/-- `√n`-type factors are polynomially bounded: `c √n ≤ ⌈c⌉₊ · (n + 1)`; e.g. the factor of
S16. [Arora–Barak 2009, §1.6] [cite: AroraBarak2009, §1.6] -/
theorem isPolyBoundedReal_const_mul_sqrt (c : ℝ) :
    IsPolyBoundedReal fun n => c * Real.sqrt n := by
  refine ⟨Polynomial.C ⌈c⌉₊ * (Polynomial.X + 1), fun n => ?_⟩
  have hsqrt : Real.sqrt n ≤ (n : ℝ) + 1 := by
    rw [Real.sqrt_le_left (by positivity)]
    nlinarith [(Nat.cast_nonneg n : (0 : ℝ) ≤ n)]
  have hc : c ≤ (⌈c⌉₊ : ℝ) := Nat.le_ceil c
  simp only [Polynomial.eval_mul, Polynomial.eval_C, Polynomial.eval_add, Polynomial.eval_X,
    Polynomial.eval_one, Nat.cast_mul, Nat.cast_add, Nat.cast_one]
  calc c * Real.sqrt n ≤ ⌈c⌉₊ * Real.sqrt n := by gcongr
    _ ≤ ⌈c⌉₊ * ((n : ℝ) + 1) := by gcongr

/-! ### `GapSVP_γ` and `GapCVP_γ` as promise problems over `{0,1}` -/

/-- The promise problem `GapSVP_γ` over `{0,1}`: yes-instances the codes of pairs `(B, d)`
with `λ₁(L(B)) ≤ d`, no-instances the codes of pairs with `λ₁(L(B)) > γ(n) d`
(`PromiseProblem.ofEncoding gapSVPInstanceEncoding (GapSVP.yes γ) (GapSVP.no γ)`).
[Micciancio–Goldwasser 2002, Ch. 1, §1.2; Goldreich 2006, §1.1] [cite: MicciancioGoldwasser2002, Ch. 1  §1.2] -/
def gapSVPPromise (γ : ℕ → ℝ) : PromiseProblem :=
  PromiseProblem.ofEncoding gapSVPInstanceEncoding (GapSVP.yes γ) (GapSVP.no γ)

/-- The promise problem `GapCVP_γ` over `{0,1}`: yes-instances the codes of triples
`((B, t), d)` with `dist(t, L(B)) ≤ d`, no-instances those with `dist(t, L(B)) > γ(n) d`.
[Micciancio–Goldwasser 2002, Ch. 1, §1.2; Goldreich 2006, §1.1] [cite: MicciancioGoldwasser2002, Ch. 1  §1.2] -/
def gapCVPPromise (γ : ℕ → ℝ) : PromiseProblem :=
  PromiseProblem.ofEncoding gapCVPInstanceEncoding (GapCVP.yes γ) (GapCVP.no γ)

/-- The yes-instances of `gapSVPPromise γ` form the language `GapSVP.yesLang γ`.
[Micciancio–Goldwasser 2002, Ch. 1, §1.2] [cite: MicciancioGoldwasser2002, Ch. 1  §1.2] -/
@[simp] theorem gapSVPPromise_yes (γ : ℕ → ℝ) : (gapSVPPromise γ).yes = GapSVP.yesLang γ := rfl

## Work to be completed
Everything in the records should be written out again exactly.

## Expected answer
/-- `√n`-type factors are polynomially bounded: `c √n ≤ ⌈c⌉₊ · (n + 1)`; e.g. the factor of
S16. [Arora–Barak 2009, §1.6] [cite: AroraBarak2009, §1.6] -/
theorem isPolyBoundedReal_const_mul_sqrt (c : ℝ) :
    IsPolyBoundedReal fun n => c * Real.sqrt n := by
  refine ⟨Polynomial.C ⌈c⌉₊ * (Polynomial.X + 1), fun n => ?_⟩
  have hsqrt : Real.sqrt n ≤ (n : ℝ) + 1 := by
    rw [Real.sqrt_le_left (by positivity)]
    nlinarith [(Nat.cast_nonneg n : (0 : ℝ) ≤ n)]
  have hc : c ≤ (⌈c⌉₊ : ℝ) := Nat.le_ceil c
  simp only [Polynomial.eval_mul, Polynomial.eval_C, Polynomial.eval_add, Polynomial.eval_X,
    Polynomial.eval_one, Nat.cast_mul, Nat.cast_add, Nat.cast_one]
  calc c * Real.sqrt n ≤ ⌈c⌉₊ * Real.sqrt n := by gcongr
    _ ≤ ⌈c⌉₊ * ((n : ℝ) + 1) := by gcongr

/-! ### `GapSVP_γ` and `GapCVP_γ` as promise problems over `{0,1}` -/

/-- The promise problem `GapSVP_γ` over `{0,1}`: yes-instances the codes of pairs `(B, d)`
with `λ₁(L(B)) ≤ d`, no-instances the codes of pairs with `λ₁(L(B)) > γ(n) d`
(`PromiseProblem.ofEncoding gapSVPInstanceEncoding (GapSVP.yes γ) (GapSVP.no γ)`).
[Micciancio–Goldwasser 2002, Ch. 1, §1.2; Goldreich 2006, §1.1] [cite: MicciancioGoldwasser2002, Ch. 1  §1.2] -/
def gapSVPPromise (γ : ℕ → ℝ) : PromiseProblem :=
  PromiseProblem.ofEncoding gapSVPInstanceEncoding (GapSVP.yes γ) (GapSVP.no γ)

/-- The promise problem `GapCVP_γ` over `{0,1}`: yes-instances the codes of triples
`((B, t), d)` with `dist(t, L(B)) ≤ d`, no-instances those with `dist(t, L(B)) > γ(n) d`.
[Micciancio–Goldwasser 2002, Ch. 1, §1.2; Goldreich 2006, §1.1] [cite: MicciancioGoldwasser2002, Ch. 1  §1.2] -/
def gapCVPPromise (γ : ℕ → ℝ) : PromiseProblem :=
  PromiseProblem.ofEncoding gapCVPInstanceEncoding (GapCVP.yes γ) (GapCVP.no γ)

/-- The yes-instances of `gapSVPPromise γ` form the language `GapSVP.yesLang γ`.
[Micciancio–Goldwasser 2002, Ch. 1, §1.2] [cite: MicciancioGoldwasser2002, Ch. 1  §1.2] -/
@[simp] theorem gapSVPPromise_yes (γ : ℕ → ℝ) : (gapSVPPromise γ).yes = GapSVP.yesLang γ := rfl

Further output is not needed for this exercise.